_To do_. Search the listing below for the line containing "J. Polymath, *Variants". From there through the line containing "a b a' b' t", transcribe every line exactly, both ends included.
Records for this exercise: Begin
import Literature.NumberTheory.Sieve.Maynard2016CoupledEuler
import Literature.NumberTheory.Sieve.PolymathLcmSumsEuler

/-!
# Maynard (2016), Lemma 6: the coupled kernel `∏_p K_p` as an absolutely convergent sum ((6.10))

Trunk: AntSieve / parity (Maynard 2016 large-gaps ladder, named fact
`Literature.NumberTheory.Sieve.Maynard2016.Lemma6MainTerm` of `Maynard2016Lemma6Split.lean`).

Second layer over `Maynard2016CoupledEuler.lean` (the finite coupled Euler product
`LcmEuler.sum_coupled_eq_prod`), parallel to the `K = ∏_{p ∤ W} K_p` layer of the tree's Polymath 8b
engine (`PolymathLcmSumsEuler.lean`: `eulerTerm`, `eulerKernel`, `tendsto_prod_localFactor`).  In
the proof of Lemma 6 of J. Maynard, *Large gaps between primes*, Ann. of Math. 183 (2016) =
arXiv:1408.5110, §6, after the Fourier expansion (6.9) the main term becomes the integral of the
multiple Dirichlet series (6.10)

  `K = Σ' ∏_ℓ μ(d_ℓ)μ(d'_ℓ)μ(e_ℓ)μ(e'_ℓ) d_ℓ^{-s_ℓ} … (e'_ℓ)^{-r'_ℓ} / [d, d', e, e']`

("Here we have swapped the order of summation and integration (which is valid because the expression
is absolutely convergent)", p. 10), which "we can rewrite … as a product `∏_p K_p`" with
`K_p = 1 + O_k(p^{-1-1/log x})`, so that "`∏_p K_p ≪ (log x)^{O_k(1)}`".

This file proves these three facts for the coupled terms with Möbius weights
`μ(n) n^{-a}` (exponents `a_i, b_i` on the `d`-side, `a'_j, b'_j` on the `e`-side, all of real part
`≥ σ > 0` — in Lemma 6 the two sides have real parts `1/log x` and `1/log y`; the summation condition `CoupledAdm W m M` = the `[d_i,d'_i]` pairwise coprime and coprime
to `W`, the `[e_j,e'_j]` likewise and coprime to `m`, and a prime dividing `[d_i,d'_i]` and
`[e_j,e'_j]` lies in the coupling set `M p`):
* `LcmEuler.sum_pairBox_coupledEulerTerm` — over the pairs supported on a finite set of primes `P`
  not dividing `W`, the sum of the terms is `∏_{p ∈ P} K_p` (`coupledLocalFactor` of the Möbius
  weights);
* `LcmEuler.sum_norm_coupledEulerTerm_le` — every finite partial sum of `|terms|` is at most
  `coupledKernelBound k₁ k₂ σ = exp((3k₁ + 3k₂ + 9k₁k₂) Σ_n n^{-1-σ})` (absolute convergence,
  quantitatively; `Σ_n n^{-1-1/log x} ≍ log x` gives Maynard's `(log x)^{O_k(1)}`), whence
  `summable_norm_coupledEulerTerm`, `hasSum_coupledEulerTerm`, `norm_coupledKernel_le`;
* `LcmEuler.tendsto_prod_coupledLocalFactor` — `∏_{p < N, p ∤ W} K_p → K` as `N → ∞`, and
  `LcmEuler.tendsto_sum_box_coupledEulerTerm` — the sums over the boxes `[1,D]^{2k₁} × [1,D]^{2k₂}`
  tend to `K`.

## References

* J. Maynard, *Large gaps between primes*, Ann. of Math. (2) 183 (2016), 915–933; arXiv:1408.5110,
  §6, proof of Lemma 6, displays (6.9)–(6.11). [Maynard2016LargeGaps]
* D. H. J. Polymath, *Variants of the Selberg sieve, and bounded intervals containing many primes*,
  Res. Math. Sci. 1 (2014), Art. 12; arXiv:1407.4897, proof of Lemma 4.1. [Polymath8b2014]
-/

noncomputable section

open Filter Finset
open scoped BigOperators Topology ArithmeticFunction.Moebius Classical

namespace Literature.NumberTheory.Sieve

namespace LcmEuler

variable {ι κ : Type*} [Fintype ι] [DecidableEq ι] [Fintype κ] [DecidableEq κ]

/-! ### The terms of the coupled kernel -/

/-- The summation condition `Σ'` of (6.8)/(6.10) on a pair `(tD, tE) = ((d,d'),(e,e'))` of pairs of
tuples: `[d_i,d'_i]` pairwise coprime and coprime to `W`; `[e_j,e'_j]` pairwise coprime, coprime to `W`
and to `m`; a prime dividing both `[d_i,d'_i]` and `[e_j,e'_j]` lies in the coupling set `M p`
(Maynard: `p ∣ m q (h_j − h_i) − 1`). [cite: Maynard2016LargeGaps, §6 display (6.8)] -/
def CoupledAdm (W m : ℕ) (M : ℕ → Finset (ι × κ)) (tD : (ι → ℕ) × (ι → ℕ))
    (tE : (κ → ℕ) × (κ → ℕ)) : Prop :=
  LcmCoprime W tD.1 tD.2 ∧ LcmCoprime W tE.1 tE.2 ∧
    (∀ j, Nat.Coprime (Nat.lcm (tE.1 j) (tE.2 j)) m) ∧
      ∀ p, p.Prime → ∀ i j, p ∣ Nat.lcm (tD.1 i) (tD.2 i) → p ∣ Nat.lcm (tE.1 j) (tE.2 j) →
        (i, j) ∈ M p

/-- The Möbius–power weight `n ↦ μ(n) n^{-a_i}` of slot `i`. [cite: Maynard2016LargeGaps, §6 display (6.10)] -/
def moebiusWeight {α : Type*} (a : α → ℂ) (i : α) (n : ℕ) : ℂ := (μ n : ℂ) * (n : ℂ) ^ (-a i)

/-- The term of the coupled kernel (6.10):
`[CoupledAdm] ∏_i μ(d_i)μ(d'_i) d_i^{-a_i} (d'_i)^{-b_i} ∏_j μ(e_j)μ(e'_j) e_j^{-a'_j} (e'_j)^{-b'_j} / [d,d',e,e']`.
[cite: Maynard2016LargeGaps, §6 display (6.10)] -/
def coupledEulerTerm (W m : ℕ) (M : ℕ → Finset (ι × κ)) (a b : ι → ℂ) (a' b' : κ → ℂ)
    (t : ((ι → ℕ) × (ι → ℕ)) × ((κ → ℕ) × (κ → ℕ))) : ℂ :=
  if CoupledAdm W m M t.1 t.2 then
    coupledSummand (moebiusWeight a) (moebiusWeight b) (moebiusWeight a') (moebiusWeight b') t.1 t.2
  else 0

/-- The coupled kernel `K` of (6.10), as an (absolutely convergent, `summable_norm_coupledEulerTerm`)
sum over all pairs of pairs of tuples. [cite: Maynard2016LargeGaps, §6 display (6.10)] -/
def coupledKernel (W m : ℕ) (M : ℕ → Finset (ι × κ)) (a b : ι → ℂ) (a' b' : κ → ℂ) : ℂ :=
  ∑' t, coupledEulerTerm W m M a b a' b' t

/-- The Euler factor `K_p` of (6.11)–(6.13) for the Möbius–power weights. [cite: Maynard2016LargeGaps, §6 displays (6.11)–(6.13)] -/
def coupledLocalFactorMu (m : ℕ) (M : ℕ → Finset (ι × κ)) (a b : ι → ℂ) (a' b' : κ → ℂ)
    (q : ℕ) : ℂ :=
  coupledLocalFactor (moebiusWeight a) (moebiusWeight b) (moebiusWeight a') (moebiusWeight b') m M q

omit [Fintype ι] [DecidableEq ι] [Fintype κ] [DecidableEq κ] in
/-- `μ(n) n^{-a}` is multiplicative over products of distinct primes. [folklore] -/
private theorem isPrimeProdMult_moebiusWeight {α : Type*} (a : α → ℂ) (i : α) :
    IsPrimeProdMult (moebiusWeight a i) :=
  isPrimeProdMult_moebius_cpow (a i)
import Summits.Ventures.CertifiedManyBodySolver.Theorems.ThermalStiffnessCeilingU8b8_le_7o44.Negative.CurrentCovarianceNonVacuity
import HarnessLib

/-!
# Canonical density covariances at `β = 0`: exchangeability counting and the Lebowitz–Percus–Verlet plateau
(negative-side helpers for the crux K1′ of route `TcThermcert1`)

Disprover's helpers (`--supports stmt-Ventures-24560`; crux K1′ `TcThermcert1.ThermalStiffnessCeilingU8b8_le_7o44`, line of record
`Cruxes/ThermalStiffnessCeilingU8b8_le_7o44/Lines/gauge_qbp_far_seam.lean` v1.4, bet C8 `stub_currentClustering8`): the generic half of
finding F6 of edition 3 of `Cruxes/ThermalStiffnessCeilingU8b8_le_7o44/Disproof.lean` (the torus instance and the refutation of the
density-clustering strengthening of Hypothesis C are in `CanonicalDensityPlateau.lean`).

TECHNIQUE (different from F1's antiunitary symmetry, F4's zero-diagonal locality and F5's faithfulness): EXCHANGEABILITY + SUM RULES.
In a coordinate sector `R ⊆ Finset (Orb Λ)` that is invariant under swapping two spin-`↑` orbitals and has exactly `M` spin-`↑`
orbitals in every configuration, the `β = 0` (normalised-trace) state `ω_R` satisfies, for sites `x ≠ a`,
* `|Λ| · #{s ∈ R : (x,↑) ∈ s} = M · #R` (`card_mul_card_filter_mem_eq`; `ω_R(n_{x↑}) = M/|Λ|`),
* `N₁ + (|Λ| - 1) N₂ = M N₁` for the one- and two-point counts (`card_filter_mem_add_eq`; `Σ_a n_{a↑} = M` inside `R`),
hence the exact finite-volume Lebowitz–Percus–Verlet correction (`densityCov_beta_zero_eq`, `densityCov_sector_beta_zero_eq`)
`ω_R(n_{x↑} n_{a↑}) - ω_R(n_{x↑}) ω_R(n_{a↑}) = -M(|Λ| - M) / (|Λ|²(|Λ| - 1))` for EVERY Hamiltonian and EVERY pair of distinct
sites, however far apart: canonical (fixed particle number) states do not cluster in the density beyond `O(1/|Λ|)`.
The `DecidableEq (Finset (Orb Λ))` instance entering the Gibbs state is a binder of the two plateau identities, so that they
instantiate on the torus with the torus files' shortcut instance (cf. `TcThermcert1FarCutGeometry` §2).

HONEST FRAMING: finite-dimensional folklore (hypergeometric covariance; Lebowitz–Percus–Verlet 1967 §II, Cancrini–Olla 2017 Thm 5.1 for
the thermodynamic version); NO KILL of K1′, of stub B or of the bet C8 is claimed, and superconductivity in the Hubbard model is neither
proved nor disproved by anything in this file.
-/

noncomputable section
Records for this exercise: End
_Task answer_.
* D. H. J. Polymath, *Variants of the Selberg sieve, and bounded intervals containing many primes*,
  Res. Math. Sci. 1 (2014), Art. 12; arXiv:1407.4897, proof of Lemma 4.1. [Polymath8b2014]
-/

noncomputable section

open Filter Finset
open scoped BigOperators Topology ArithmeticFunction.Moebius Classical

namespace Literature.NumberTheory.Sieve

namespace LcmEuler

variable {ι κ : Type*} [Fintype ι] [DecidableEq ι] [Fintype κ] [DecidableEq κ]

/-! ### The terms of the coupled kernel -/

/-- The summation condition `Σ'` of (6.8)/(6.10) on a pair `(tD, tE) = ((d,d'),(e,e'))` of pairs of
tuples: `[d_i,d'_i]` pairwise coprime and coprime to `W`; `[e_j,e'_j]` pairwise coprime, coprime to `W`
and to `m`; a prime dividing both `[d_i,d'_i]` and `[e_j,e'_j]` lies in the coupling set `M p`
(Maynard: `p ∣ m q (h_j − h_i) − 1`). [cite: Maynard2016LargeGaps, §6 display (6.8)] -/
def CoupledAdm (W m : ℕ) (M : ℕ → Finset (ι × κ)) (tD : (ι → ℕ) × (ι → ℕ))
    (tE : (κ → ℕ) × (κ → ℕ)) : Prop :=
  LcmCoprime W tD.1 tD.2 ∧ LcmCoprime W tE.1 tE.2 ∧
    (∀ j, Nat.Coprime (Nat.lcm (tE.1 j) (tE.2 j)) m) ∧
      ∀ p, p.Prime → ∀ i j, p ∣ Nat.lcm (tD.1 i) (tD.2 i) → p ∣ Nat.lcm (tE.1 j) (tE.2 j) →
        (i, j) ∈ M p

/-- The Möbius–power weight `n ↦ μ(n) n^{-a_i}` of slot `i`. [cite: Maynard2016LargeGaps, §6 display (6.10)] -/
def moebiusWeight {α : Type*} (a : α → ℂ) (i : α) (n : ℕ) : ℂ := (μ n : ℂ) * (n : ℂ) ^ (-a i)

/-- The term of the coupled kernel (6.10):
`[CoupledAdm] ∏_i μ(d_i)μ(d'_i) d_i^{-a_i} (d'_i)^{-b_i} ∏_j μ(e_j)μ(e'_j) e_j^{-a'_j} (e'_j)^{-b'_j} / [d,d',e,e']`.
[cite: Maynard2016LargeGaps, §6 display (6.10)] -/
def coupledEulerTerm (W m : ℕ) (M : ℕ → Finset (ι × κ)) (a b : ι → ℂ) (a' b' : κ → ℂ)
    (t : ((ι → ℕ) × (ι → ℕ)) × ((κ → ℕ) × (κ → ℕ))) : ℂ :=
  if CoupledAdm W m M t.1 t.2 then
    coupledSummand (moebiusWeight a) (moebiusWeight b) (moebiusWeight a') (moebiusWeight b') t.1 t.2
  else 0

/-- The coupled kernel `K` of (6.10), as an (absolutely convergent, `summable_norm_coupledEulerTerm`)
sum over all pairs of pairs of tuples. [cite: Maynard2016LargeGaps, §6 display (6.10)] -/
def coupledKernel (W m : ℕ) (M : ℕ → Finset (ι × κ)) (a b : ι → ℂ) (a' b' : κ → ℂ) : ℂ :=
  ∑' t, coupledEulerTerm W m M a b a' b' t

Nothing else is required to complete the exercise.